Week 2 | Notion

What is Data Lake?

Data lake is a repo that holds Big Data from different resources and can be used for a variety of objectives by data engineers, data scientists, data analysts, etc. There are two main concerns that must be considered when building a Data Lake: Security and Scalability.

Data Lake vs Data Warehouse

Extracted from: https://www.qubole.com/data-lakes-vs-data-warehouses-the-co-existence-argument/

  Extracted from: [<https://www.qubole.com/data-lakes-vs-data-warehouses-the-co-existence-argument/>](<https://www.qubole.com/data-lakes-vs-data-warehouses-the-co-existence-argument/>)

ETL vs ELT

ETL stands for Extraction, Transform and Load, whereas ELT stands for Extract Load and Transform. The last one is the framework used in data lakes, in which we have a need to store data as quickly as possible, without worrying about transformation at first. The first one is more used by data warehouses, in which we have smaller amount of data (when we say small, we mean in order of terabytes. In Data Lake, the order is of petabytes). Not so small, though, right? ;)

One last thing concerning this topic is that in Data Lakes, the schema is obtained during data reading! (Schema defines the fields and data types contained in a data source)

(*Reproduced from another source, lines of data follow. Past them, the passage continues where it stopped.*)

/-- The GRID INVARIANT of GROW-EXPANSION: if `b` and every `eᵢ` are integer multiples of `2^s`
(`s ≥ emin`), so is every output component (rounded sums of multiples of `2^s` and their exact
errors stay on the grid). [cite: Shewchuk1997, Thm 10 p. 317 (proof)] -/
theorem onGrid_of_mem_growExpansion (hp : 1 ≤ p) (hfl : IsRoundNearest p emin fl) {s : ℤ}
    (hs : emin ≤ s) {e : List ℚ} {b : ℚ} (hb : IsFloat p emin b) (he : ∀ x ∈ e, IsFloat p emin x)
    (hbG : OnGrid s b) (heG : ∀ x ∈ e, OnGrid s x) :
    ∀ x ∈ growExpansion fl e b, OnGrid s x := by
  induction e generalizing b with
  | nil => simpa using hbG
  | cons e es ih =>
    obtain ⟨heF, hesF⟩ := List.forall_mem_cons.mp he
    obtain ⟨heG1, hesG⟩ := List.forall_mem_cons.mp heG
    have hQ : OnGrid s (fl (b + e)) := (hbG.add heG1).fl_of hp hfl hs
    have hh : OnGrid s (twoSum fl b e).2 := by
      rw [(twoSum_exact hp hfl hb heF).1]; exact (hbG.add heG1).sub hQ
    intro x hx
    rcases List.mem_cons.mp hx with rfl | hx
    · exact hh
    · exact ih (hfl _).1 hesF hQ hesG x hx

/-- A finite family of floats each having `x` `c`-below it lies on ONE grid `2^g` with
`c·|x| < 2^g`, `emin ≤ g ≤ g₀` (take the coarsest common quantum).
[cite: Shewchuk1997, Thm 10 p. 317 (proof)] -/
theorem exists_common_grid {c x : ℚ} {l : List ℚ} (hl : ∀ y ∈ l, IsFloat p emin y)
    (hb : ∀ y ∈ l, Below c x y) {g₀ : ℤ} (hg₀ : emin ≤ g₀) (hx : c * |x| < (2 : ℚ) ^ g₀) :
    ∃ g : ℤ, emin ≤ g ∧ g ≤ g₀ ∧ c * |x| < (2 : ℚ) ^ g ∧ ∀ y ∈ l, OnGrid g y := by
  induction l with
  | nil => exact ⟨g₀, hg₀, le_rfl, hx, by simp⟩
  | cons y l ih =>
    obtain ⟨hyF, hlF⟩ := List.forall_mem_cons.mp hl
    obtain ⟨hyB, hlB⟩ := List.forall_mem_cons.mp hb
    obtain ⟨g', hg', hg'0, hcg', hlG⟩ := ih hlF hlB
    obtain ⟨s, hs, hyG, hcs⟩ := hyB.normalize hyF
    refine ⟨min g' s, le_min hg' hs, (min_le_left _ _).trans hg'0, ?_, ?_⟩
    · rcases min_choice g' s with h | h <;> rw [h] <;> assumption
    · intro z hz
      rcases List.mem_cons.mp hz with rfl | hz
      · exact hyG.mono (min_le_right _ _)
      · exact (hlG z hz).mono (min_le_left _ _)
import Literature.Barriers.CriticalPhenomena.RigorousRGSmallParameterPerturbativeBetaLimit
import HarnessLib

/-!
# `RigorousRGSmallParameter` (Slade, Theorem 1.4.1): Lemma 5.2.3 in the massless case and the
# convergence `β^:_j(0) → a` of the coefficient of the transformed flow

Twelfth file of the §10.3–§10.4 layer. G. Slade, *Critical exponents for long-range `O(n)` models
below the upper critical dimension*, Commun. Math. Phys. **358** (2018), §5.2: "`β^:_j = β_j +
4(η_{≥j}w̄_j^{(1)} - η_{≥j+1}w̄_{j+1}^{(1)})` … **Lemma 5.2.3.** … There exists `z > 0` such that,
uniformly in `m² ∈ [0,m̄²]` and `1 ≤ j ≤ j_m`, with a possibly `L`-dependent constant, (5.27)
`|β^:_j - β_j| ≤ O(L^{-zj} + L^{-z(j_m-j)})`." Proof in §10.4: "`|β^:_j - β_j| ≤ |η_{≥j} - η_{≥j+1}|
|w̄_j^{(1)}| + |η_{≥j+1}||w̄_j^{(1)} - w̄_{j+1}^{(1)}| ≲ |η_{≥j} - η_{≥j+1}| + |w̄_j^{(1)} - w̄_{j+1}^{(1)}|` …
`f_j = (1/(n+2))(η_{≥j} - η_{≥j+1}) = L^{(d-α)j}Σ_{i≥j}(C_{i+1;0,0}(m²) - L^{d-α}C_{i+2;0,0})` … By
Lemma 10.3.1, `f_j = L^{(d-α)j}Σ_{i≥j}L^{-(d-α)(i+1)}(q_i - q_{i+1}) + O(L^{-j})` [with `q_i =
c₀(0,m²L^{αi})`] … `w̄^{(1)}_{j+1} - w̄^{(1)}_j = L^{-α(j+1)}Σ_{i=1}^{j+1}C_i^{(1)} -
L^{-αj}Σ_{i=1}^jC_i^{(1)}`. Let `Q_i = ∫c₀(y,m²L^{αi})dy`. By Lemma 10.3.1, and by Riemann sum
approximation, (10.52) `C_i^{(1)} = L^{-(d-α)i}(Σ_xc₀(xL^{-i},m²L^{αi}) + L^{di}O(L^{-i})) =
L^{αi}(Q_i + O(L^{-i}))` …".

This file treats the MASSLESS case `m² = 0` (so `j_m = ∞`, `q_i ≡ c₀(0,0)`, `Q_i ≡ Q = ∫c₀(y,0)dy`
and only the lattice term `L^{-zj}` of (5.27) survives): the leading terms cancel exactly and
`|β^:_j(0) - β_j(0)| ≤ C(j+1)(L^j)^{-(α∧1)}`; combined with Lemma 5.2.2
(`RigorousRGSmallParameterPerturbativeBetaLimit.lean`) this gives `|β^:_j(0) - a| ≤
C(j+1)(L^j)^{-(α∧1)}`, the massless case of Lemma 5.2.4. The general-mass asymptotics (10.52) of
`C_i^{(1)}` is proved for every `m²` (input of the massive case).

## What this file proves (everything; one definition `FRD.cZeroInt`, no named fact)

* `FRD.cZeroInt` (`Q(A) = ∫c₀(y,A)dy`), `FRD.abs_cZeroInt_le`; **`FRD.sum_fracCov_asymp`** —
  **(10.52), PROVED for all masses**: `|Σ_xC_{i;0,x}(m²) - (L^i)^αQ(m²(L^i)^α)| ≤ C(L^i)^α(L^i)⁻¹`
  (`i ≥ 2`).
* **`FRD.abs_etaGe_sub_le_massless`** — `|η_{≥j}(0) - η_{≥j+1}(0)| ≤ C(L^j)⁻¹` (`j ≥ 1`).
* `FRD.wOne_eq_sum` (`w_j^{(1)} = Σ_{i≤j}C_i^{(1)}`), `FRD.rpow_err_le'`,
  **`FRD.abs_wbarOne_sub_le_massless`** — `|w̄^{(1)}_{j+1}(0) - w̄^{(1)}_j(0)| ≤ C(j+1)(L^j)^{-(α∧1)}`.
* **`FRD.Slade2017_lem523_massless`** — Lemma 5.2.3 at `m² = 0`:
  `|β^:_j(0) - β_j(0)| ≤ C(j+1)(L^j)^{-(α∧1)}` (`j ≥ 1`).
* **`FRD.abs_betaWCoeff_sub_aCoeff_le_massless`** — `|β^:_j(0) - a| ≤ C(j+1)(L^j)^{-(α∧1)}` (`j ≥ 1`).
-/

noncomputable section

namespace Literature.Barriers.CriticalPhenomena

open _root_.MeasureTheory Set Filter
open scoped _root_.Topology Real

namespace LongRangePhi4

namespace FRD

open Literature.Probability.LatticeModels

variable {d : ℕ}

/-! ### `C_i^{(1)} = Σ_x C_{i;0,x} = (L^i)^α(Q_i + O(L^{-i}))` -/

/-- **`Q(A) = ∫_{ℝ^d} c₀(y,A) dy`** (Slade's `Q_i = ∫c₀(y, m²L^{αi})dy` is `Q(m²L^{αi})`).
[cite: Slade2017, Lemma 5.2.3 (proof, §10.4: "Let Q_i = ∫c₀(y,m²L^{αi})dy")] -/
def cZeroInt (d : ℕ) (L α A : ℝ) : ℝ := ∫ y : Fin d → ℝ, cZero d L α y A

/-- **(10.52): `C_i^{(1)} = L^{-(d-α)i}(Σ_xc₀(xL^{-i},m²L^{αi}) + L^{di}O(L^{-i})) = L^{αi}(Q_i + O(L^{-i}))`**,
PROVED: for `d ≥ 1`, `α ∈ (0,2)`, `L ≥ 2` there is `C` with
`|Σ_{|x|₁<½L^i}C_{i;0,x}(m²) - (L^i)^αQ(m²(L^i)^α)| ≤ C(L^i)^α(L^i)⁻¹` for all `i ≥ 2` and all `m²`
(Lemma 10.3.1 and the Riemann sum of the Lipschitz, compactly supported `c₀(·,A)`).
[cite: Slade2017, Lemma 5.2.3 (proof, §10.4, display (10.52))] -/
theorem sum_fracCov_asymp (hd : 1 ≤ d) {α : ℝ} (hα0 : 0 < α) (hα2 : α < 2) {L : ℝ} (hL : 2 ≤ L) :
    ∃ C : ℝ, 0 < C ∧ ∀ i : ℕ, 2 ≤ i → ∀ m2 : ℝ,
      |∑ x ∈ PT.ball (L ^ i / 2), fracCov d L α m2 i x - (L ^ i) ^ α * cZeroInt d L α (m2 * (L ^ i) ^ α)| ≤
        C * (L ^ i) ^ α * (L ^ i)⁻¹ := by
  have hd' : (1 : ℝ) ≤ d := by exact_mod_cast hd
  have hL1 : (1 : ℝ) ≤ L := by linarith
  have hL0 : (0 : ℝ) < L := by linarith
  obtain ⟨C₁, hC₁, h31⟩ := Slade2017_lem1031 hd hα0 hα2 hL
  obtain ⟨Lc, hLc, hlip⟩ := abs_cZero_sub_le hd hα0 hα2 hL1
  refine ⟨Lc * 4 ^ d + 2 ^ d * C₁, by positivity, fun i hi m2 => ?_⟩
  set Λ : ℝ := L ^ i with hΛ
  have hΛ0 : 0 < Λ := pow_pos hL0 i
  have hΛ1 : 1 ≤ Λ := one_le_pow₀ hL1
  set A : ℝ := m2 * Λ ^ α with hA
  -- `C_i(x) = Λ^{α-d}(c₀(x/Λ,A) + E(x))`, `|E| ≤ C₁Λ⁻¹`
  set c : Site d → ℝ := fun x => cZero d L α (fun k => (x k : ℝ) / Λ) A with hc
  set E : Site d → ℝ := fun x => Λ ^ ((d : ℝ) - α) * fracCov d L α m2 i x - c x with hE
  have hinv : Λ ^ ((d : ℝ) - α) * Λ ^ (α - d) = 1 := by rw [← Real.rpow_add hΛ0]; simp
  have hpk : 0 < Λ ^ (α - d) := Real.rpow_pos_of_pos hΛ0 _
  have hCi : ∀ x, fracCov d L α m2 i x = Λ ^ (α - d) * (c x + E x) := by
    intro x; simp only [hE]
    calc fracCov d L α m2 i x = (Λ ^ ((d : ℝ) - α) * Λ ^ (α - d)) * fracCov d L α m2 i x := by rw [hinv, one_mul]
      _ = _ := by ring
  have hEb : ∀ x, |E x| ≤ C₁ * Λ⁻¹ := by
    intro x
    have h := h31 i hi m2 x
    rw [← hΛ] at h
    have hp : 0 < Λ ^ ((d : ℝ) - α) := Real.rpow_pos_of_pos hΛ0 _
    have e : E x = Λ ^ ((d : ℝ) - α) * (fracCov d L α m2 i x - Λ ^ (α - d) * c x) := by
      simp only [hE, hc, hA]
      calc Λ ^ ((d : ℝ) - α) * fracCov d L α m2 i x - cZero d L α (fun k => (x k : ℝ) / Λ) (m2 * Λ ^ α)
          = Λ ^ ((d : ℝ) - α) * fracCov d L α m2 i x -
            (Λ ^ ((d : ℝ) - α) * Λ ^ (α - d)) * cZero d L α (fun k => (x k : ℝ) / Λ) (m2 * Λ ^ α) := by
              rw [hinv, one_mul]
        _ = _ := by ring
    rw [e, abs_mul, abs_of_pos hp]
    calc Λ ^ ((d : ℝ) - α) * |fracCov d L α m2 i x - Λ ^ (α - d) * c x|
        ≤ Λ ^ ((d : ℝ) - α) * (C₁ * Λ ^ (α - d) * Λ⁻¹) := mul_le_mul_of_nonneg_left h hp.le
      _ = C₁ * Λ⁻¹ * (Λ ^ ((d : ℝ) - α) * Λ ^ (α - d)) := by ring
      _ = C₁ * Λ⁻¹ := by rw [hinv, mul_one]
  -- Riemann sum for `F = c₀(·,A)`
  have hlipF : ∀ y y' : Fin d → ℝ, |cZero d L α y A - cZero d L α y' A| ≤ Lc * ‖y - y'‖ := hlip A
  have hsuppF : ∀ y : Fin d → ℝ, 1 / 2 < ‖y‖ → cZero d L α y A = 0 := fun y hy =>
    cZero_eq_zero_of_norm_gt hd hα0 hα2 hL hy A
  obtain ⟨-, hR⟩ := abs_riemannSum_sub_integral_le hLc.le (by norm_num : (0 : ℝ) ≤ 1 / 2) hlipF hsuppF hΛ1
  set B : Finset (Site d) := PT.ball (Λ / 2) with hB
  have hsumF : ∑ x ∈ PT.box (Λ * (1 / 2) + 1), cZero d L α (fun k => (x k : ℝ) / Λ) A = ∑ x ∈ B, c x := by
    symm
    refine Finset.sum_subset (fun x hx => PT.mem_box_of_lt (by have := PT.mem_ball.1 hx; linarith))
      (fun x _ hx => ?_)
    rw [hB, PT.mem_ball, not_lt] at hx
    refine cZero_eq_zero_of_half_le hd hα0 hα2 hL ?_ A
    have e : ∑ k, |((x k : ℤ) : ℝ) / Λ| = ((∑ k, (x k).natAbs : ℕ) : ℝ) / Λ := by
      push_cast
      rw [Finset.sum_div]
      refine Finset.sum_congr rfl fun k _ => ?_
      rw [abs_div, abs_of_pos hΛ0, ← Int.cast_natCast, Int.natCast_natAbs, Int.cast_abs]
    rw [e, le_div_iff₀ hΛ0]
    linarith
  rw [hsumF] at hR
  have hR' : |∑ x ∈ B, c x - Λ ^ d * cZeroInt d L α A| ≤ Lc * 4 ^ d * Λ⁻¹ * Λ ^ d := by
    have hΛd : 0 < Λ ^ d := pow_pos hΛ0 d
    have e : ∑ x ∈ B, c x - Λ ^ d * cZeroInt d L α A = Λ ^ d * ((Λ ^ d)⁻¹ * ∑ x ∈ B, c x - cZeroInt d L α A) := by
      unfold cZeroInt; field_simp
    rw [e, abs_mul, abs_of_pos hΛd, mul_comm]
    refine mul_le_mul_of_nonneg_right (hR.trans (le_of_eq ?_)) hΛd.le
    norm_num
  -- cardinality and the error sum
  have hcard : ((B.card : ℕ) : ℝ) ≤ (2 * Λ) ^ d := by
    refine (PT.card_ball_le (by positivity)).trans ?_
    apply pow_le_pow_left₀ (by positivity); linarith
  have hEs : |∑ x ∈ B, E x| ≤ (2 * Λ) ^ d * (C₁ * Λ⁻¹) := by
    calc |∑ x ∈ B, E x| ≤ ∑ x ∈ B, |E x| := Finset.abs_sum_le_sum_abs _ _
      _ ≤ ∑ _x ∈ B, C₁ * Λ⁻¹ := Finset.sum_le_sum fun x _ => hEb x
      _ = B.card * (C₁ * Λ⁻¹) := by rw [Finset.sum_const, nsmul_eq_mul]
      _ ≤ (2 * Λ) ^ d * (C₁ * Λ⁻¹) := mul_le_mul_of_nonneg_right hcard (by positivity)
  -- assemble
  have hexp : ∑ x ∈ B, fracCov d L α m2 i x = Λ ^ (α - d) * ((∑ x ∈ B, c x) + ∑ x ∈ B, E x) := by
    rw [← Finset.sum_add_distrib, Finset.mul_sum]
    exact Finset.sum_congr rfl fun x _ => hCi x
  have hpow : Λ ^ (α - d) * Λ ^ d = Λ ^ α := by
    rw [← Real.rpow_natCast Λ d, ← Real.rpow_add hΛ0]; ring_nf
  rw [hexp]
  have e2 : Λ ^ (α - d) * ((∑ x ∈ B, c x) + ∑ x ∈ B, E x) - Λ ^ α * cZeroInt d L α A =
      Λ ^ (α - d) * ((∑ x ∈ B, c x - Λ ^ d * cZeroInt d L α A) + ∑ x ∈ B, E x) := by
    rw [← hpow]; ring
  rw [e2, abs_mul, abs_of_pos hpk]
  have h2d : (2 * Λ) ^ d = 2 ^ d * Λ ^ d := mul_pow _ _ _
  calc Λ ^ (α - d) * |(∑ x ∈ B, c x - Λ ^ d * cZeroInt d L α A) + ∑ x ∈ B, E x|
      ≤ Λ ^ (α - d) * (Lc * 4 ^ d * Λ⁻¹ * Λ ^ d + (2 * Λ) ^ d * (C₁ * Λ⁻¹)) :=
        mul_le_mul_of_nonneg_left ((abs_add_le _ _).trans (add_le_add hR' hEs)) hpk.le
    _ = (Lc * 4 ^ d + 2 ^ d * C₁) * (Λ ^ (α - d) * Λ ^ d) * Λ⁻¹ := by rw [h2d]; ring
    _ = (Lc * 4 ^ d + 2 ^ d * C₁) * Λ ^ α * Λ⁻¹ := by rw [hpow]

/-- `|Q(A)| ≤ C₀` (`|c₀| ≤ C₀`, support in the unit cube). [cite: Slade2017, §10.4 (display (10.52))] -/
theorem abs_cZeroInt_le (hd : 1 ≤ d) {α : ℝ} (hα0 : 0 < α) (hα2 : α < 2) {L : ℝ} (hL : 2 ≤ L) :
    ∃ C₀ : ℝ, 0 < C₀ ∧ ∀ A : ℝ, |cZeroInt d L α A| ≤ C₀ := by
  have hL1 : (1 : ℝ) ≤ L := by linarith
  obtain ⟨C₀, hC₀, hb⟩ := abs_cZero_le hd hα0 hα2 hL1
  refine ⟨C₀, hC₀, fun A => ?_⟩
  unfold cZeroInt
  have hsupp : Function.support (fun y : Fin d → ℝ => cZero d L α y A) ⊆ Metric.closedBall (0 : Fin d → ℝ) (1 / 2) := by
    intro y hy
    rw [Metric.mem_closedBall, dist_zero_right]
    by_contra h
    exact hy (cZero_eq_zero_of_norm_gt hd hα0 hα2 hL (lt_of_not_ge h) A)
  rw [← setIntegral_eq_integral_of_forall_compl_eq_zero (s := Metric.closedBall (0 : Fin d → ℝ) (1 / 2))
    fun y hy => Function.notMem_support.1 fun h => hy (hsupp h)]
  have hfin : volume (Metric.closedBall (0 : Fin d → ℝ) (1 / 2)) < ⊤ := by
    rw [Real.volume_pi_closedBall _ (by norm_num)]; exact ENNReal.ofReal_lt_top
  have h := norm_setIntegral_le_of_norm_le_const hfin (C := C₀) fun y _ => by
    rw [Real.norm_eq_abs]; exact hb A y
  rw [Real.norm_eq_abs] at h
  refine h.trans ?_
  rw [Measure.real, Real.volume_pi_closedBall _ (by norm_num), ENNReal.toReal_ofReal (by positivity)]
  norm_num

When Data lakes becomes a nightmare?

Data swamp (it happens when there is no data quality or data governance)
There is no versioning
Incompatible schemas for the same data (parquet, delta, csv. etc)
There is no metadata associated
Joins are not possible

Cloud providers for data lake

GCP - cloud storage
AWS - S3
Azure - Blob

Introduction to Workflow orchestration

In week 1, we wrote a ingest file, in which we download a parquet file and then ingest the data into PostgreSQL. However, this is not best practice. Since we have two main steps (download and ingestion), we should split the process into two different scripts and establish an order of execution, so that, after downloading the data, we trigger the ingestion script.

In real scenarios, we may have many steps to be executed and it is recommended to orchestrate a data workflow, so that we minimize the chance of forgetting a step and it also allows us having a big view of what we need to do.